2. To access the SSH server, you need a SSH client. I highly recommend PuTTY (it's also free and can be downloaded from here. Choose the A Windows installer for everything except PuTTYtel, currently 0.64 version). Once you install it, you can access your own SSH server that you just set up using PuTTY. You will need to know your own IP (just google "what is my ip"), and the SSH port (22). You will be using the same username and password of your PC (if you don't know which username are usable, click on the Users tab in MobaSSH, and you can see the users).
3. Once you login your own SSH server. You can transfer data from/to WRDS by using rsync on your own SSH. Here are a few examples.

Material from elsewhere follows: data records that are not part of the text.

import Mathlib.Analysis.Normed.Operator.Basic
import Mathlib.Analysis.Normed.Operator.NNNorm
import HarnessLib

/-!
# Deviation-from-identity algebra for flow derivatives (K1L `stub_tailL` / `stub_oneLevelL`: uniform distortion of the coarse flows)

Helper file for crux K1L `LagrangianRenormalisationStep` (stmt-AnomalousDissipation-24912), plan `STUB-PLAN-tailL-K1L.md` rev 2 (evidence #32),
brick (iii): the interval induction `d_m(τ) ≤ d_{m−1}(τ)(1 + 3γ_m(τ)) + 3γ_m(τ)` for the distortion of the Lagrangian flows multiplies
near-identity derivatives `DX_{m−1}`, `DG`, `DY_m`, `DG⁻¹`.  Elementary operator-norm bookkeeping for continuous linear maps `T = id + A`:
products (`norm_comp_sub_id_le`), two-sided inverses (`norm_inv_sub_id_le`: `‖T⁻¹ − id‖ ≤ δ/(1−δ)` for `‖T − id‖ ≤ δ < 1`, no Neumann series),
and conjugates (`norm_conj_sub_id_le`: `‖T (id + B) T⁻¹ − id‖ ≤ (1+δ)‖B‖/(1−δ)`).  No definitions, no named facts, no sorry.
Prover seat `ad-solenoidal-k2r-lowerlaw-p1` g5, 2026-08-28.
-/

set_option linter.dupNamespace false

namespace Summit.AnomalousDissipation.AnomalousDissipation.Theorems.SolenoidalFractalHomogenisation.LagrangianCarrier

variable {E : Type*} [NormedAddCommGroup E] [NormedSpace ℝ E]

/-- **Products of near-identity maps**: `‖T₁ ∘ T₂ − id‖ ≤ ‖T₁ − id‖ + ‖T₂ − id‖ + ‖T₁ − id‖ ‖T₂ − id‖`. [folklore] -/
theorem norm_comp_sub_id_le (T₁ T₂ : E →L[ℝ] E) :
    ‖T₁.comp T₂ - ContinuousLinearMap.id ℝ E‖ ≤
      ‖T₁ - ContinuousLinearMap.id ℝ E‖ + ‖T₂ - ContinuousLinearMap.id ℝ E‖ +
        ‖T₁ - ContinuousLinearMap.id ℝ E‖ * ‖T₂ - ContinuousLinearMap.id ℝ E‖ := by
  set A := T₁ - ContinuousLinearMap.id ℝ E with hA
  set B := T₂ - ContinuousLinearMap.id ℝ E with hB
  have e : T₁.comp T₂ - ContinuousLinearMap.id ℝ E = A + B + A.comp B := by
    have hT₁ : T₁ = A + ContinuousLinearMap.id ℝ E := by rw [hA]; abel
    have hT₂ : T₂ = B + ContinuousLinearMap.id ℝ E := by rw [hB]; abel
    rw [hT₁, hT₂, ContinuousLinearMap.add_comp, ContinuousLinearMap.comp_add, ContinuousLinearMap.id_comp,
      ContinuousLinearMap.comp_id]
    abel
  rw [e]
  calc ‖A + B + A.comp B‖ ≤ ‖A + B‖ + ‖A.comp B‖ := norm_add_le _ _
    _ ≤ ‖A‖ + ‖B‖ + ‖A‖ * ‖B‖ := add_le_add (norm_add_le _ _) (ContinuousLinearMap.opNorm_comp_le _ _)

/-- The norm of a near-identity map: `‖T‖ ≤ 1 + ‖T − id‖`. [folklore] -/
theorem norm_le_one_add_norm_sub_id (T : E →L[ℝ] E) : ‖T‖ ≤ 1 + ‖T - ContinuousLinearMap.id ℝ E‖ := by
  calc ‖T‖ = ‖ContinuousLinearMap.id ℝ E + (T - ContinuousLinearMap.id ℝ E)‖ := by rw [add_sub_cancel]
    _ ≤ ‖ContinuousLinearMap.id ℝ E‖ + ‖T - ContinuousLinearMap.id ℝ E‖ := norm_add_le _ _
    _ ≤ 1 + ‖T - ContinuousLinearMap.id ℝ E‖ := by
        have h := ContinuousLinearMap.norm_id_le (𝕜 := ℝ) (E := E)
        linarith

/-- **Two-sided inverses of near-identity maps are near the identity**: if `‖T − id‖ ≤ δ < 1` and `T' ∘ T = id` then
`‖T' − id‖ ≤ δ/(1 − δ)` (`T' − id = T'(id − T)`, so `x ≤ (1 + x)δ`). [folklore] -/
theorem norm_inv_sub_id_le {T T' : E →L[ℝ] E} {δ : ℝ} (hδ : ‖T - ContinuousLinearMap.id ℝ E‖ ≤ δ) (hδ1 : δ < 1)
    (hinv : T'.comp T = ContinuousLinearMap.id ℝ E) :
    ‖T' - ContinuousLinearMap.id ℝ E‖ ≤ δ / (1 - δ) := by
  have hδ0 : 0 ≤ δ := (norm_nonneg _).trans hδ
  -- `T' − id = T' ∘ (id − T)`
  have e : T' - ContinuousLinearMap.id ℝ E = T'.comp (ContinuousLinearMap.id ℝ E - T) := by
    rw [ContinuousLinearMap.comp_sub, hinv, ContinuousLinearMap.comp_id]
  set x := ‖T' - ContinuousLinearMap.id ℝ E‖ with hx
  have h1 : x ≤ ‖T'‖ * δ := by
    rw [hx, e]
    refine (ContinuousLinearMap.opNorm_comp_le _ _).trans ?_
    refine mul_le_mul_of_nonneg_left ?_ (norm_nonneg _)
    rwa [← norm_neg, neg_sub]
  have h2 : ‖T'‖ ≤ 1 + x := norm_le_one_add_norm_sub_id T'
  have h3 : x ≤ (1 + x) * δ := h1.trans (mul_le_mul_of_nonneg_right h2 hδ0)
  rw [le_div_iff₀ (by linarith)]
  nlinarith

/-- **Conjugates of near-identity maps**: if `T' ∘ T = id = T ∘ T'`, `‖T − id‖ ≤ δ < 1` and `‖C − id‖ ≤ β`, then
`‖T ∘ C ∘ T' − id‖ ≤ (1 + δ) β / (1 − δ)` (`T C T' − id = T (C − id) T'`). [folklore] -/
theorem norm_conj_sub_id_le {T T' C : E →L[ℝ] E} {δ β : ℝ} (hδ : ‖T - ContinuousLinearMap.id ℝ E‖ ≤ δ) (hδ1 : δ < 1)
    (hβ : ‖C - ContinuousLinearMap.id ℝ E‖ ≤ β)
    (hinv : T'.comp T = ContinuousLinearMap.id ℝ E) (hinv' : T.comp T' = ContinuousLinearMap.id ℝ E) :
    ‖(T.comp C).comp T' - ContinuousLinearMap.id ℝ E‖ ≤ (1 + δ) * β / (1 - δ) := by
  have hδ0 : 0 ≤ δ := (norm_nonneg _).trans hδ
  have hβ0 : 0 ≤ β := (norm_nonneg _).trans hβ
  have e : (T.comp C).comp T' - ContinuousLinearMap.id ℝ E = (T.comp (C - ContinuousLinearMap.id ℝ E)).comp T' := by
    rw [ContinuousLinearMap.comp_sub, ContinuousLinearMap.sub_comp, ContinuousLinearMap.comp_id, hinv']
  rw [e]
  have hT : ‖T‖ ≤ 1 + δ := (norm_le_one_add_norm_sub_id T).trans (by linarith)
  have hT' : ‖T'‖ ≤ 1 + δ / (1 - δ) :=
    (norm_le_one_add_norm_sub_id T').trans (by linarith [norm_inv_sub_id_le hδ hδ1 hinv])
  have h1δ : 0 < 1 - δ := by linarith
  have hT'' : ‖T'‖ ≤ 1 / (1 - δ) := by
    have : 1 + δ / (1 - δ) = 1 / (1 - δ) := by field_simp; ring
    linarith
  calc ‖(T.comp (C - ContinuousLinearMap.id ℝ E)).comp T'‖ ≤ ‖T.comp (C - ContinuousLinearMap.id ℝ E)‖ * ‖T'‖ :=
        ContinuousLinearMap.opNorm_comp_le _ _
    _ ≤ (‖T‖ * ‖C - ContinuousLinearMap.id ℝ E‖) * ‖T'‖ :=
        mul_le_mul_of_nonneg_right (ContinuousLinearMap.opNorm_comp_le _ _) (norm_nonneg _)
    _ ≤ ((1 + δ) * β) * (1 / (1 - δ)) :=
        mul_le_mul (mul_le_mul hT hβ (norm_nonneg _) (by linarith)) hT'' (norm_nonneg _) (by positivity)
    _ = (1 + δ) * β / (1 - δ) := by ring

/-- **One induction step of the distortion recursion** (plan rev 2, (c)): with `‖DX_{m−1} − id‖ ≤ d`, `‖DG − id‖ ≤ δ ≤ 1/2`, `‖DY − id‖ ≤ γ`
and `G⁻¹` a two-sided inverse, `‖DX_{m−1} ∘ (DG ∘ DY ∘ DG⁻¹) − id‖ ≤ d (1 + 3γ) + 3γ`. [cite: ArmstrongVicol2025, §5.1 (flow estimates on nested windows)] -/
theorem norm_flowStep_sub_id_le {X G G' Y : E →L[ℝ] E} {d δ γ : ℝ}
    (hX : ‖X - ContinuousLinearMap.id ℝ E‖ ≤ d) (hG : ‖G - ContinuousLinearMap.id ℝ E‖ ≤ δ) (hδ : δ ≤ 1 / 2)
    (hY : ‖Y - ContinuousLinearMap.id ℝ E‖ ≤ γ)
    (hinv : G'.comp G = ContinuousLinearMap.id ℝ E) (hinv' : G.comp G' = ContinuousLinearMap.id ℝ E) :
    ‖X.comp ((G.comp Y).comp G') - ContinuousLinearMap.id ℝ E‖ ≤ d * (1 + 3 * γ) + 3 * γ := by
  have hd0 : 0 ≤ d := (norm_nonneg _).trans hX
  have hγ0 : 0 ≤ γ := (norm_nonneg _).trans hY
  have hδ0 : 0 ≤ δ := (norm_nonneg _).trans hG
  have hconj := norm_conj_sub_id_le hG (by linarith) hY hinv hinv'
  have hconj' : ‖(G.comp Y).comp G' - ContinuousLinearMap.id ℝ E‖ ≤ 3 * γ := by
    refine hconj.trans ?_
    rw [div_le_iff₀ (by linarith)]
    nlinarith
  calc ‖X.comp ((G.comp Y).comp G') - ContinuousLinearMap.id ℝ E‖
      ≤ ‖X - ContinuousLinearMap.id ℝ E‖ + ‖(G.comp Y).comp G' - ContinuousLinearMap.id ℝ E‖ +
          ‖X - ContinuousLinearMap.id ℝ E‖ * ‖(G.comp Y).comp G' - ContinuousLinearMap.id ℝ E‖ := norm_comp_sub_id_le _ _
    _ ≤ d + 3 * γ + d * (3 * γ) := by
        gcongr
    _ = d * (1 + 3 * γ) + 3 * γ := by ring

end Summit.AnomalousDissipation.AnomalousDissipation.Theorems.SolenoidalFractalHomogenisation.LagrangianCarrier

a. you want to transfer a dataset called stopptg.sas7bdat from WRDS's directory /wrds/ibes/sasdata/ to your own PC's D:\SSH:
rsync -zP [email protected]:/wrds/ibes/sasdata/stopptg.sas7bdat cygdrive/d/SSH
Note: The -z option is to compress during transfer. The -P option is to show program during transfer. Replace username with your own username on WRDS, you will be prompted to input your password on WRDS before transfer. The cygdrive is MobaSSH's link to your own PC. The cygdrive/d is linked to your D drive. As a comparison, when I transfer the file with (without) the compress option, it takes 33 seconds (2 minutes and 40 seconds) to transfer the file.
b. you want to transfer a dataset called stopptg.sas7bdat from your own PC's D:\SSH directory to WRDS's /home/school/username/ directory:
rsync -zP crydrive/d/SSH/stopptg.sas7bdat [email protected]:/home/schoo/username/
c. you want to transfer all files and sub-directories from WRDS's /home/school/username directory to your own PC's D:\SSH.
rsync -zrP [email protected]:/home/school/username /cygdrive/d/SSH
Note: The -r option copies all files and recurse into sub-directories.